• **DATA FOR THIS EXERCISE**

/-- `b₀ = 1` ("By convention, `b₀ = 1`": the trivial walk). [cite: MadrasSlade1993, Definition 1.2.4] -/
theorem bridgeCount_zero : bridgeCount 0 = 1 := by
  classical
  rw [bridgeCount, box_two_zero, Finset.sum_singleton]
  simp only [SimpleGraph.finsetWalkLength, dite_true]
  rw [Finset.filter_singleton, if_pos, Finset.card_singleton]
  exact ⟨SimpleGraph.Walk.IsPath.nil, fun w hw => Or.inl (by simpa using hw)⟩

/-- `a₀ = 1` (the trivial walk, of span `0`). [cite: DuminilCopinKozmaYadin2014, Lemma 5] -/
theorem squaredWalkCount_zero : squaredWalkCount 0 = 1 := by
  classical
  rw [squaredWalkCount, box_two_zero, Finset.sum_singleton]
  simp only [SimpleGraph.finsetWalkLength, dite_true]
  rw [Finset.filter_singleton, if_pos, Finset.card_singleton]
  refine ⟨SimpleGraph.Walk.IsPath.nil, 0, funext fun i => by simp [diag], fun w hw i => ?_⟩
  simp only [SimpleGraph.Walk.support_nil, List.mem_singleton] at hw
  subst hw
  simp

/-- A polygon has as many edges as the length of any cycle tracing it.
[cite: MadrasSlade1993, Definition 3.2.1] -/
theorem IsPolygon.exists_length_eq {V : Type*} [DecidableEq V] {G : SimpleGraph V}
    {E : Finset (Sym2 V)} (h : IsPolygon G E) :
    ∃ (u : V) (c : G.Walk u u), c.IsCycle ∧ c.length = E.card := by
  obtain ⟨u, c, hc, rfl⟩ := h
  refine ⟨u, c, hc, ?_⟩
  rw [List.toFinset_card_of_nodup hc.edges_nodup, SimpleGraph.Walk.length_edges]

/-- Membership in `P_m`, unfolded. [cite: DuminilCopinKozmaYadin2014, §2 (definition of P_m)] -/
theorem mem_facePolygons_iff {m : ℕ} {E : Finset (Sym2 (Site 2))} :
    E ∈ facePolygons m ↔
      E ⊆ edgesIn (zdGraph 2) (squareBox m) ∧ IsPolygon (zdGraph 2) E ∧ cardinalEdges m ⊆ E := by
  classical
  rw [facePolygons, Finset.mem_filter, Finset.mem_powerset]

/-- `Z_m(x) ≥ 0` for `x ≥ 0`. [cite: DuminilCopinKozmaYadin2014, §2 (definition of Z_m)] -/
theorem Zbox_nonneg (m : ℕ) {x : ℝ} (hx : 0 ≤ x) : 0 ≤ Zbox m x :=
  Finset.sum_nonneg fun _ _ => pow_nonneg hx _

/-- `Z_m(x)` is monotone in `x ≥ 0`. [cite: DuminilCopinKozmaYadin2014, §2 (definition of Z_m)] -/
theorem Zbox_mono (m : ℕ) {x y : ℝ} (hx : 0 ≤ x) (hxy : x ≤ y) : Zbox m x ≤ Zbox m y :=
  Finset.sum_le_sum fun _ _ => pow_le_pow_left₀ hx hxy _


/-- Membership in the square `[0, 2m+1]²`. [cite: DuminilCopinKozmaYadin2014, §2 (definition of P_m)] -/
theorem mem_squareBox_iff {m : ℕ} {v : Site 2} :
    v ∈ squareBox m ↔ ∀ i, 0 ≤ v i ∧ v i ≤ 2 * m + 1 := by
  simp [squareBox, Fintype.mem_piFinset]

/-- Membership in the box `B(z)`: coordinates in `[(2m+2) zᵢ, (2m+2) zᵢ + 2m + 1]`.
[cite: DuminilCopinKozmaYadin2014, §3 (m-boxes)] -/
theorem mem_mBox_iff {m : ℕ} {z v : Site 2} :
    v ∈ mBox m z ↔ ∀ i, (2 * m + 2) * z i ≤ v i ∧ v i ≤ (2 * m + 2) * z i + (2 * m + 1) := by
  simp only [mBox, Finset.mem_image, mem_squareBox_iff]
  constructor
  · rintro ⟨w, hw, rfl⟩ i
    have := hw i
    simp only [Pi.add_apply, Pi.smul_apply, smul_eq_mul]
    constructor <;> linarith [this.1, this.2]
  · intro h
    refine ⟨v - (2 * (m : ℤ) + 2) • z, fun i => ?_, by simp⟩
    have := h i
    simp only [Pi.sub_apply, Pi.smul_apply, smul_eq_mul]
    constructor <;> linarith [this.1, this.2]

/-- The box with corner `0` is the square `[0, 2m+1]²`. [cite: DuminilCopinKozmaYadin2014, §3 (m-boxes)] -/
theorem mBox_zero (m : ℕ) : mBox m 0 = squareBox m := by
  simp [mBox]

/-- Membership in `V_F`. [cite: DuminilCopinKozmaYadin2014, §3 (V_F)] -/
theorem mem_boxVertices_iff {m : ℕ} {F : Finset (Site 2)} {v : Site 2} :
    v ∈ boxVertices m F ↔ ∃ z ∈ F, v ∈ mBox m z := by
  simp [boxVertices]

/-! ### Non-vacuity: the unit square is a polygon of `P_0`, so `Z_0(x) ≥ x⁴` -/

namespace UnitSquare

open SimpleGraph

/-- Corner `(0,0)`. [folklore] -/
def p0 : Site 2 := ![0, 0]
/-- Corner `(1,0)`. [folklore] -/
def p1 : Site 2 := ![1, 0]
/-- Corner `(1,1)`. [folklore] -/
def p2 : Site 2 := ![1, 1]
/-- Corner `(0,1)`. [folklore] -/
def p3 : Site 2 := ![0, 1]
...
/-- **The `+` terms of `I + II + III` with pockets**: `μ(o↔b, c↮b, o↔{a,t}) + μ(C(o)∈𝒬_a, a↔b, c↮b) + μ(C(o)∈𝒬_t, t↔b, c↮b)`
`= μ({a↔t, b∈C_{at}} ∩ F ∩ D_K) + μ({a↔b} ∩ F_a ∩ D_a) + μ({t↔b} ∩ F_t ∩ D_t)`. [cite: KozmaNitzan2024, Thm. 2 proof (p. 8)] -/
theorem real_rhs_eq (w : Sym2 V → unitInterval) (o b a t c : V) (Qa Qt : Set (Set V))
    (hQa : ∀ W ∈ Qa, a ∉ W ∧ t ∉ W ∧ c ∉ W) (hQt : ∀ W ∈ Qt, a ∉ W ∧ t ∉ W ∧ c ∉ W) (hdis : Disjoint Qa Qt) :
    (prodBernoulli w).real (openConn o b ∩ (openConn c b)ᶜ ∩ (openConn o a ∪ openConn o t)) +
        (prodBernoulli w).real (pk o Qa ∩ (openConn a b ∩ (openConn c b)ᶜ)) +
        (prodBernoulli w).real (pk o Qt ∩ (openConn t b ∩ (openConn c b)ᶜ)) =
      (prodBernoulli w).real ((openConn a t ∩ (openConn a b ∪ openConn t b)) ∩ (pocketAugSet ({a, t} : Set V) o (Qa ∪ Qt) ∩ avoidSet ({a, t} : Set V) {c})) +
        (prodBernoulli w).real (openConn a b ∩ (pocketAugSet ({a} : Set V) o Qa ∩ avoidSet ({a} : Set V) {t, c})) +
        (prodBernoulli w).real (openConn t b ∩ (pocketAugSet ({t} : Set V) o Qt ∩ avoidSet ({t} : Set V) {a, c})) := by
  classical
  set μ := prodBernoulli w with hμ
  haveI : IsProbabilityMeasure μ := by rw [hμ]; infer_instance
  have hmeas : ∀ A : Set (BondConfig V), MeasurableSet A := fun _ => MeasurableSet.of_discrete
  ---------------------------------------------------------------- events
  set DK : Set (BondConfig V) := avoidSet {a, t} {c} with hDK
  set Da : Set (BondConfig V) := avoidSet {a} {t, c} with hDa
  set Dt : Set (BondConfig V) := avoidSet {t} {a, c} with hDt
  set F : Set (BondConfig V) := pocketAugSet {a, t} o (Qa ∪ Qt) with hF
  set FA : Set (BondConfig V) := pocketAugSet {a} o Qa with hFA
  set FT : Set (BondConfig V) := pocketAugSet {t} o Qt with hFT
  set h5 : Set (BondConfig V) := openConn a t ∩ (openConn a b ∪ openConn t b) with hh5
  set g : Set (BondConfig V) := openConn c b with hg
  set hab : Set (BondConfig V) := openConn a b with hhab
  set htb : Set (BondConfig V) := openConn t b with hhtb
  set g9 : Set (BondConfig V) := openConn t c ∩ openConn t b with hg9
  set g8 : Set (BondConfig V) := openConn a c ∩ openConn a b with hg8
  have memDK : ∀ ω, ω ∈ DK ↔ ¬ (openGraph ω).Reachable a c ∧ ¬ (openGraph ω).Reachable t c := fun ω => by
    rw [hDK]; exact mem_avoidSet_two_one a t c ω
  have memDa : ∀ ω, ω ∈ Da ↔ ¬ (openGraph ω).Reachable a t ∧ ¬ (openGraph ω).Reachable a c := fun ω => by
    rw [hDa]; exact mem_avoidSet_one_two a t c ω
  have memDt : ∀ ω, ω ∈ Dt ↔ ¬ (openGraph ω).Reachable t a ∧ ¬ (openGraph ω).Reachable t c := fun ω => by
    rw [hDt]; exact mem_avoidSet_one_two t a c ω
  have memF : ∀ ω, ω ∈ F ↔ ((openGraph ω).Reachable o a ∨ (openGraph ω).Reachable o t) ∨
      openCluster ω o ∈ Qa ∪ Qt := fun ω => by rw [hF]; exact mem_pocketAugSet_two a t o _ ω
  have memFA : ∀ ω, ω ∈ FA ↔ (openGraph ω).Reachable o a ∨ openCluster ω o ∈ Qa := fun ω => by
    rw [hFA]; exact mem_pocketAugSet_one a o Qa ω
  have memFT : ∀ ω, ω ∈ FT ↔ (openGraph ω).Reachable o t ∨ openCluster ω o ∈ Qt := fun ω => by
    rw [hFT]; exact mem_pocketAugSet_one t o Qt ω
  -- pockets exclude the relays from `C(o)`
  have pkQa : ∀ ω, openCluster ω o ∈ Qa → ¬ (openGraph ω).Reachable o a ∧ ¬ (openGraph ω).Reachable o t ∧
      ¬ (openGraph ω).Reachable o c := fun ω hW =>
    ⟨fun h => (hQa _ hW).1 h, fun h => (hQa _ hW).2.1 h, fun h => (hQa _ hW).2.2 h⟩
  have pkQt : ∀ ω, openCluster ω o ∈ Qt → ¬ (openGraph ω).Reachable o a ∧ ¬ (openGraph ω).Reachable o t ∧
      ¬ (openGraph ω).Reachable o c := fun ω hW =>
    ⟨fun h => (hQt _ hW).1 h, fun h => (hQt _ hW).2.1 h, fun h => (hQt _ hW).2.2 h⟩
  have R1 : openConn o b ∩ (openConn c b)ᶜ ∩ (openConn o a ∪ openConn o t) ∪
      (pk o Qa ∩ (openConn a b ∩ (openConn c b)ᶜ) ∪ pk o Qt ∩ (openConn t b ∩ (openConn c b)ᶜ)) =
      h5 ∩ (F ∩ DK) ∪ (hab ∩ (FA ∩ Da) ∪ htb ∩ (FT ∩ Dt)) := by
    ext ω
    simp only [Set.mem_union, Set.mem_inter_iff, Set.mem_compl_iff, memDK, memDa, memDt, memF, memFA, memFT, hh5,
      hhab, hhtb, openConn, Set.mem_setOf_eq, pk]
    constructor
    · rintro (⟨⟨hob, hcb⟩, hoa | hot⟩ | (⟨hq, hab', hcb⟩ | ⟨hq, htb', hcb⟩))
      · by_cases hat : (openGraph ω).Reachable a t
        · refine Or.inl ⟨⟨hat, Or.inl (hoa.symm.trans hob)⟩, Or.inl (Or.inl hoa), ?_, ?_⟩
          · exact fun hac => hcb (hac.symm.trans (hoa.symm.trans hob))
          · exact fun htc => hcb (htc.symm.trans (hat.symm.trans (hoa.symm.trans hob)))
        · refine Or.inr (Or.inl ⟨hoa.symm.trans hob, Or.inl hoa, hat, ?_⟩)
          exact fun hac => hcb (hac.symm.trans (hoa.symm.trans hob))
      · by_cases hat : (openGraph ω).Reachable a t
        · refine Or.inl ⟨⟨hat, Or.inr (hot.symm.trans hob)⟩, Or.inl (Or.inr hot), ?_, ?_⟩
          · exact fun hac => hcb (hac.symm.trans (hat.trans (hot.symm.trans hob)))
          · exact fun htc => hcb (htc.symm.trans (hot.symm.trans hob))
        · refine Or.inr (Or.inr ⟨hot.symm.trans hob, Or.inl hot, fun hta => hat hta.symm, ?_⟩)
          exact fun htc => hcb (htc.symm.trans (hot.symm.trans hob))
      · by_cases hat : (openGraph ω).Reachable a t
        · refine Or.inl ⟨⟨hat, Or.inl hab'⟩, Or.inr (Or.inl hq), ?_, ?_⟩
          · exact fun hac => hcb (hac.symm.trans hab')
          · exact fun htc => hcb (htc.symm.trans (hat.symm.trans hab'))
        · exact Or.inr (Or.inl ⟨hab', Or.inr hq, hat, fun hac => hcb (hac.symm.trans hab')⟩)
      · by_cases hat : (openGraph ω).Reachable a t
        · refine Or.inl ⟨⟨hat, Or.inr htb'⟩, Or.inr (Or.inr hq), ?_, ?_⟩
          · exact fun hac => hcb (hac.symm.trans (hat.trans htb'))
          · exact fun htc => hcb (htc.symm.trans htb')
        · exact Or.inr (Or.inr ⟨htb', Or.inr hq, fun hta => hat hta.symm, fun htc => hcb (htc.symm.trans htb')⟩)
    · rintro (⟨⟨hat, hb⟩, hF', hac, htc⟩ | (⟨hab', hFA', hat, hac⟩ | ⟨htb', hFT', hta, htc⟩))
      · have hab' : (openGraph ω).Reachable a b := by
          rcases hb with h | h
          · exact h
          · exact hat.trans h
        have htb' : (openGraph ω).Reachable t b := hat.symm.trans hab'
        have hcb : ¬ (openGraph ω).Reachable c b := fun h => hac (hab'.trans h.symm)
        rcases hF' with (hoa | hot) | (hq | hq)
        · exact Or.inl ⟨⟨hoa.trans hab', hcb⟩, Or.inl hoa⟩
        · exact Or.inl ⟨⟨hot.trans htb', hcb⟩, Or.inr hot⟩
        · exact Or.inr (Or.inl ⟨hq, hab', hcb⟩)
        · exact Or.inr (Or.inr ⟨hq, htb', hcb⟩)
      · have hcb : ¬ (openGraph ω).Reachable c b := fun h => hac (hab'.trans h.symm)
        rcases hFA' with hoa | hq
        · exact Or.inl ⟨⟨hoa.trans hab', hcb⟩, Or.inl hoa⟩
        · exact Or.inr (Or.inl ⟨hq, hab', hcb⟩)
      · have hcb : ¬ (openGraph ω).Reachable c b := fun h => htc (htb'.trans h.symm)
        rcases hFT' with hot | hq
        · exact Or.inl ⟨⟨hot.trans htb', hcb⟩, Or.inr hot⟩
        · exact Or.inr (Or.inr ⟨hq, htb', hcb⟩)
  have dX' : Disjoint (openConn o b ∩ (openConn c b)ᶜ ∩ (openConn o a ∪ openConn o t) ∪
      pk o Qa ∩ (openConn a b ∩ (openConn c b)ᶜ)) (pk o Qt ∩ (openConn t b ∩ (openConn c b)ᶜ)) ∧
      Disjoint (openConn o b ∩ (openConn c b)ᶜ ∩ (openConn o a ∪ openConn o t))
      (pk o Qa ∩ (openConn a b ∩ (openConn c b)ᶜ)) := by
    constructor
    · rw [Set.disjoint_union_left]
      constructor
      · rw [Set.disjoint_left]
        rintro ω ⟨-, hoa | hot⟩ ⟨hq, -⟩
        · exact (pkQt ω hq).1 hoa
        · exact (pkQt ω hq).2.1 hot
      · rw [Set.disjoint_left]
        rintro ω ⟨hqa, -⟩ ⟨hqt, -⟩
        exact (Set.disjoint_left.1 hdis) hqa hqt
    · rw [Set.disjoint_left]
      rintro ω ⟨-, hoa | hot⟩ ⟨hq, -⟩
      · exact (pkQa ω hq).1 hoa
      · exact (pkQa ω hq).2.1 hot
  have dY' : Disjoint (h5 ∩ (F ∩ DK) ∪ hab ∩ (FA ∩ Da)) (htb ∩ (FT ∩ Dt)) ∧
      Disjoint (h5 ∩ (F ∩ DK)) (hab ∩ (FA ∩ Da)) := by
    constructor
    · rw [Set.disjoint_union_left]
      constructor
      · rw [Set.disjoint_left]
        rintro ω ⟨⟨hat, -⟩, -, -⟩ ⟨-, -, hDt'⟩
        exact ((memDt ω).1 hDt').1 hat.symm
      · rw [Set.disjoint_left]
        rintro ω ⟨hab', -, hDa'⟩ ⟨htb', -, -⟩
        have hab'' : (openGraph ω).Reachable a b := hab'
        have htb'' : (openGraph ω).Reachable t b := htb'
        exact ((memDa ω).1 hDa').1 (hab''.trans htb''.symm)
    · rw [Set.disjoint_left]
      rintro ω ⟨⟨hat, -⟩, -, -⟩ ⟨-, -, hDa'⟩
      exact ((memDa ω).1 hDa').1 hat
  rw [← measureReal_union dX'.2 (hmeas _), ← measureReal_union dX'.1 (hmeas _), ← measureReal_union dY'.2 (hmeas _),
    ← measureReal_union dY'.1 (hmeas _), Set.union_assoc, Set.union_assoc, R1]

• **BRIEF**
The required output is the stretch of entries above from the line containing "exact hat.trans h" through the line containing "(pkQt ω hq).2.1 hot", reproduced exactly.

• **SOLUTION TO THIS TASK**
          · exact hat.trans h
        have htb' : (openGraph ω).Reachable t b := hat.symm.trans hab'
        have hcb : ¬ (openGraph ω).Reachable c b := fun h => hac (hab'.trans h.symm)
        rcases hF' with (hoa | hot) | (hq | hq)
        · exact Or.inl ⟨⟨hoa.trans hab', hcb⟩, Or.inl hoa⟩
        · exact Or.inl ⟨⟨hot.trans htb', hcb⟩, Or.inr hot⟩
        · exact Or.inr (Or.inl ⟨hq, hab', hcb⟩)
        · exact Or.inr (Or.inr ⟨hq, htb', hcb⟩)
      · have hcb : ¬ (openGraph ω).Reachable c b := fun h => hac (hab'.trans h.symm)
        rcases hFA' with hoa | hq
        · exact Or.inl ⟨⟨hoa.trans hab', hcb⟩, Or.inl hoa⟩
        · exact Or.inr (Or.inl ⟨hq, hab', hcb⟩)
      · have hcb : ¬ (openGraph ω).Reachable c b := fun h => htc (htb'.trans h.symm)
        rcases hFT' with hot | hq
        · exact Or.inl ⟨⟨hot.trans htb', hcb⟩, Or.inr hot⟩
        · exact Or.inr (Or.inr ⟨hq, htb', hcb⟩)
  have dX' : Disjoint (openConn o b ∩ (openConn c b)ᶜ ∩ (openConn o a ∪ openConn o t) ∪
      pk o Qa ∩ (openConn a b ∩ (openConn c b)ᶜ)) (pk o Qt ∩ (openConn t b ∩ (openConn c b)ᶜ)) ∧
      Disjoint (openConn o b ∩ (openConn c b)ᶜ ∩ (openConn o a ∪ openConn o t))
      (pk o Qa ∩ (openConn a b ∩ (openConn c b)ᶜ)) := by
    constructor
    · rw [Set.disjoint_union_left]
      constructor
      · rw [Set.disjoint_left]
        rintro ω ⟨-, hoa | hot⟩ ⟨hq, -⟩
        · exact (pkQt ω hq).1 hoa
        · exact (pkQt ω hq).2.1 hot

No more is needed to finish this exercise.